» EXERCISE REQUIREMENTS
Retype the tail of the data exactly, starting at the line containing "unfold shift" and stopping at the last line.

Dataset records
[Start of section]

import Mathlib.Analysis.Calculus.ContDiff.Comp
import Literature.Geometry.Lorentzian.Basic
import HarnessLib

/-!
# Crux `HawkingExtensionIsKerr` (stmt-FinalStateConjecture-17840), line `SketchIdeator2` —
# programme HR (horizon regularity), brick HR-B: the `C^∞` bootstrap

Registered sub-goal `stub_hr_bootstrap` of the line skeleton.  Pure calculus: a continuous
function `u` on an open `D ⊆ ℝ³` whose graph lies in an open `Ω ⊆ ℝ³ × ℝ`, which is
differentiable at every point of `D` with derivative `Du(y) = G(y, u y)` for a field of linear
forms `G ∈ C^∞(Ω)`, is `C^∞` on `D`.

Proof: `ContDiffOn ℝ ∞ u D ↔ ∀ n : ℕ, ContDiffOn ℝ n u D` (`contDiffOn_infty`), and the right-hand
side is proved by induction on `n`.  The case `n = 0` is the continuity hypothesis
(`contDiffOn_zero`).  For the step `n → n + 1` we use `contDiffOn_succ_iff_fderiv_of_isOpen`:
`u` is differentiable on `D`, the analyticity clause is vacuous (`(n : ℕ∞ω) ≠ ω`), and
`fderiv ℝ u = (y ↦ G (y, u y))` on `D` (`HasFDerivAt.fderiv`) is `C^n` on `D` as the composite of
`G` (`C^∞ ⊇ C^n` on `Ω`) with `y ↦ (y, u y)` (`C^n` by the induction hypothesis), which maps `D`
into `Ω`.
-/

noncomputable section

set_option linter.dupNamespace false

namespace Summit.FinalStateConjecture.FinalStateConjecture.Theorems.HawkingExtensionIsKerr.SketchIdeator2

open Literature.Geometry.Lorentzian
open scoped Manifold ContDiff Topology

/-- **HR-B (bootstrap): a continuous function whose derivative is a smooth function of its graph
point is smooth** (`Du = G(·, u)`, `G ∈ C^∞` ⇒ `u ∈ C^∞`, by induction on the order). -/
theorem stub_hr_bootstrap : ∀ (u : E3 → ℝ) (G : E3 × ℝ → E3 →L[ℝ] ℝ) (D : Set E3) (Ω : Set (E3 × ℝ)), IsOpen D → IsOpen Ω → ContinuousOn u D → (∀ y ∈ D, (y, u y) ∈ Ω) → ContDiffOn ℝ ∞ G Ω → (∀ y ∈ D, HasFDerivAt u (G (y, u y)) y) → ContDiffOn ℝ ∞ u D := by
  intro u G D Ω hD _hΩ hu hmem hG hderiv
  rw [contDiffOn_infty]
  intro n
  induction n with
  | zero =>
    rw [Nat.cast_zero, contDiffOn_zero]
    exact hu
  | succ n ih =>
    rw [show ((n + 1 : ℕ) : WithTop ℕ∞) = (n : WithTop ℕ∞) + 1 by push_cast; rfl,
      contDiffOn_succ_iff_fderiv_of_isOpen hD]
    refine ⟨fun y hy ↦ (hderiv y hy).differentiableAt.differentiableWithinAt, by simp, ?_⟩
    -- `y ↦ (y, u y)` is `C^n` on `D` and maps `D` into `Ω`
    have hgraph : ContDiffOn ℝ n (fun y : E3 ↦ (y, u y)) D := contDiffOn_id.prodMk ih
    have hmaps : Set.MapsTo (fun y : E3 ↦ (y, u y)) D Ω := fun y hy ↦ hmem y hy
    -- `G` is `C^n` on `Ω`
    have hGn : ContDiffOn ℝ n G Ω := hG.of_le (by exact_mod_cast le_top)
    have hcomp : ContDiffOn ℝ n (fun y : E3 ↦ G (y, u y)) D := hGn.comp hgraph hmaps
    exact hcomp.congr fun y hy ↦ (hderiv y hy).fderiv

end Summit.FinalStateConjecture.FinalStateConjecture.Theorems.HawkingExtensionIsKerr.SketchIdeator2

end
import Summits.QuantumFields.YangMills.Theorems.BalabanLadderROTSkewTorus
import Literature.MathematicalPhysics.QuantumLattice.LatticeGaugeDLRGibbsProofs
import HarnessLib

/-!
# Crux `ROT` (stmt-QuantumFields-20042): the DLR equations for Wilson's measure on a SKEW torus `ℤᵈ/P`

Helper file of the fleet lead `ym-spine-20042-p1` (generation g4), `--supports stmt-QuantumFields-20042` (count-neutral).

WHY.  After the tilt split of the rotation leg (`Theorems/BalabanLadderROTTiltSplit.lean`, p469977: `KingOnClass ⇐ NROT3 ∧ TI`)
the infrared half `TI` compares the AXIS Wilson theory on the straight torus `ℤ⁴/(2L+1)ℤ⁴` with the axis Wilson theory on the
TILTED torus `ℤ⁴/P`, `P = m·rotZinv(ℤ⁴)` (`PeriodCell.measure` of `Theorems/BalabanLadderROTSkewTorus.lean`, p469539), i.e. two
finite-volume Gibbs states of the SAME specification (the lattice Yang–Mills kernels `ymSpecification ρ β Λ η` of `ℤᵈ`) with two
different periodic identifications.  Every argument comparing them (decay of boundary influence, cluster expansions, complete
analyticity — whatever infrared input the owner eventually files for `TI`) enters through the DLR equations of the two torus states.
The tree has them for the straight torus only (`wilsonExpectation_toTorusObservable_eq`, `LatticeGaugeDLRGibbsProofs.lean`, hard-wired
to `Fin d → ZMod L`).  This file proves them for EVERY period cell:

* §1 bookkeeping `ℤᵈ ↔ ℤᵈ/P` through the transversal (`shift_toRep`, `holonomy_toRep`, injectivity of the edge / plaquette maps
  over a set of base points on which the reduction `red` is injective, near/far split of the skew-torus action, lift of a resampled
  configuration = gluing);
* §2 the skew-torus expectation as a weighted product-Haar integral (`integral_measure_eq_toReal_mul_integral`);
* §3 **the DLR equations** `integral_lift_eq_integral_kernel_lift`: for a bounded continuous cylinder observable `F` of `ℤᵈ` with support
  `S₀` and a finite edge set `Λ` such that `red` is injective on the base points of `Λ ∪ S₀ ∪ ∂Λ`,
  `∫ F(Ũ) dμ_C(U) = ∫ (γ_Λ F)(Ũ) dμ_C(U)` (`Ũ = lift U`, `γ_Λ = ymSpecification ρ β Λ`);
* §4 the door the tilt bracket needs: `mean_eq_mean_kernel` and **`abs_mean_sub_mean_le`** — if the kernel average `η ↦ γ_Λ(O | η)` of
  an observable oscillates by at most `ε` in the boundary condition, then the Wilson means of `O` on ANY two period cells (straight or
  tilted, any sizes) on which `Λ ∪ supp O ∪ ∂Λ` injects differ by at most `2ε`.

The proof of §3 is the tree's proof for the straight torus, transported verbatim: resampling identity on the finite product
(`integral_exp_mul_eq_integral_exp_mul_condAvg`), reindexing along the injection `Λ ↪ edges of ℤᵈ/P` (`pi_map_comp_injective`), and the
kernel formula `integral_ymSpecification`.  Nothing is specific to `d = 4`, to rotations or to Yang–Mills beyond Wilson's action;
nothing is asserted about the crux.  No instance, no named fact, no sorry.

References: H.-O. Georgii, *Gibbs Measures and Phase Transitions* (2011) Prop. 2.5, (4.18); S. Friedli, Y. Velenik, *Statistical
Mechanics of Lattice Systems* (2017) Lemma 6.7, (6.34) and the remark on periodic boundary conditions before Exercise 6.14;
E. Seiler, LNP 159 (1982) Ch. 2.
-/

set_option autoImplicit false

noncomputable section

open scoped BigOperators ENNReal
open MeasureTheory Filter Topology Finset
open Literature.MathematicalPhysics.QuantumLattice
open Literature.MathematicalPhysics.QuantumFieldTheory (haarProbability)
open Literature.Probability.LatticeModels (Site glueWith glueWith_apply_mem glueWith_apply_not_mem measurable_glueWith)

namespace Summit.QuantumFields.YangMills.Theorems.ROT

namespace PeriodCell

variable {d : ℕ} (C : PeriodCell d)

/-! ## §1 Bookkeeping: `ℤᵈ` versus the skew torus `ℤᵈ/P` -/

/-- The neighbour map of the skew torus is compatible with representatives: `shift (toRep x) i = toRep (x + eᵢ)`. -/
theorem shift_toRep (x : Site d) (i : Fin d) : C.shift (C.toRep x) i = C.toRep (x + Pi.single i 1) := by
  unfold shift
  rw [coe_toRep, toRep_eq_toRep_iff]
  have h : C.red x + Pi.single i 1 - (x + Pi.single i 1) = C.red x - x := by abel
  rw [h]
  exact C.red_sub_mem x

/-- If `toRep x` is the `i`-neighbour of the torus site `y`, then `toRep (x - eᵢ) = y`. -/
theorem toRep_sub_single_of_eq_shift {y : C.TSite} {x : Site d} {i : Fin d} (h : C.toRep x = C.shift y i) :
    C.toRep (x - Pi.single i 1) = y := by
  rw [shift, toRep_eq_toRep_iff] at h
  rw [← C.toRep_coe y, toRep_eq_toRep_iff]
  have h' : x - Pi.single i 1 - (y : Site d) = x - ((y : Site d) + Pi.single i 1) := by abel
  rw [h']
  exact h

[End of section]

» ANSWER TO THE EXERCISE
  unfold shift
  rw [coe_toRep, toRep_eq_toRep_iff]
  have h : C.red x + Pi.single i 1 - (x + Pi.single i 1) = C.red x - x := by abel
  rw [h]
  exact C.red_sub_mem x

/-- If `toRep x` is the `i`-neighbour of the torus site `y`, then `toRep (x - eᵢ) = y`. -/
theorem toRep_sub_single_of_eq_shift {y : C.TSite} {x : Site d} {i : Fin d} (h : C.toRep x = C.shift y i) :
    C.toRep (x - Pi.single i 1) = y := by
  rw [shift, toRep_eq_toRep_iff] at h
  rw [← C.toRep_coe y, toRep_eq_toRep_iff]
  have h' : x - Pi.single i 1 - (y : Site d) = x - ((y : Site d) + Pi.single i 1) := by abel
  rw [h']
  exact h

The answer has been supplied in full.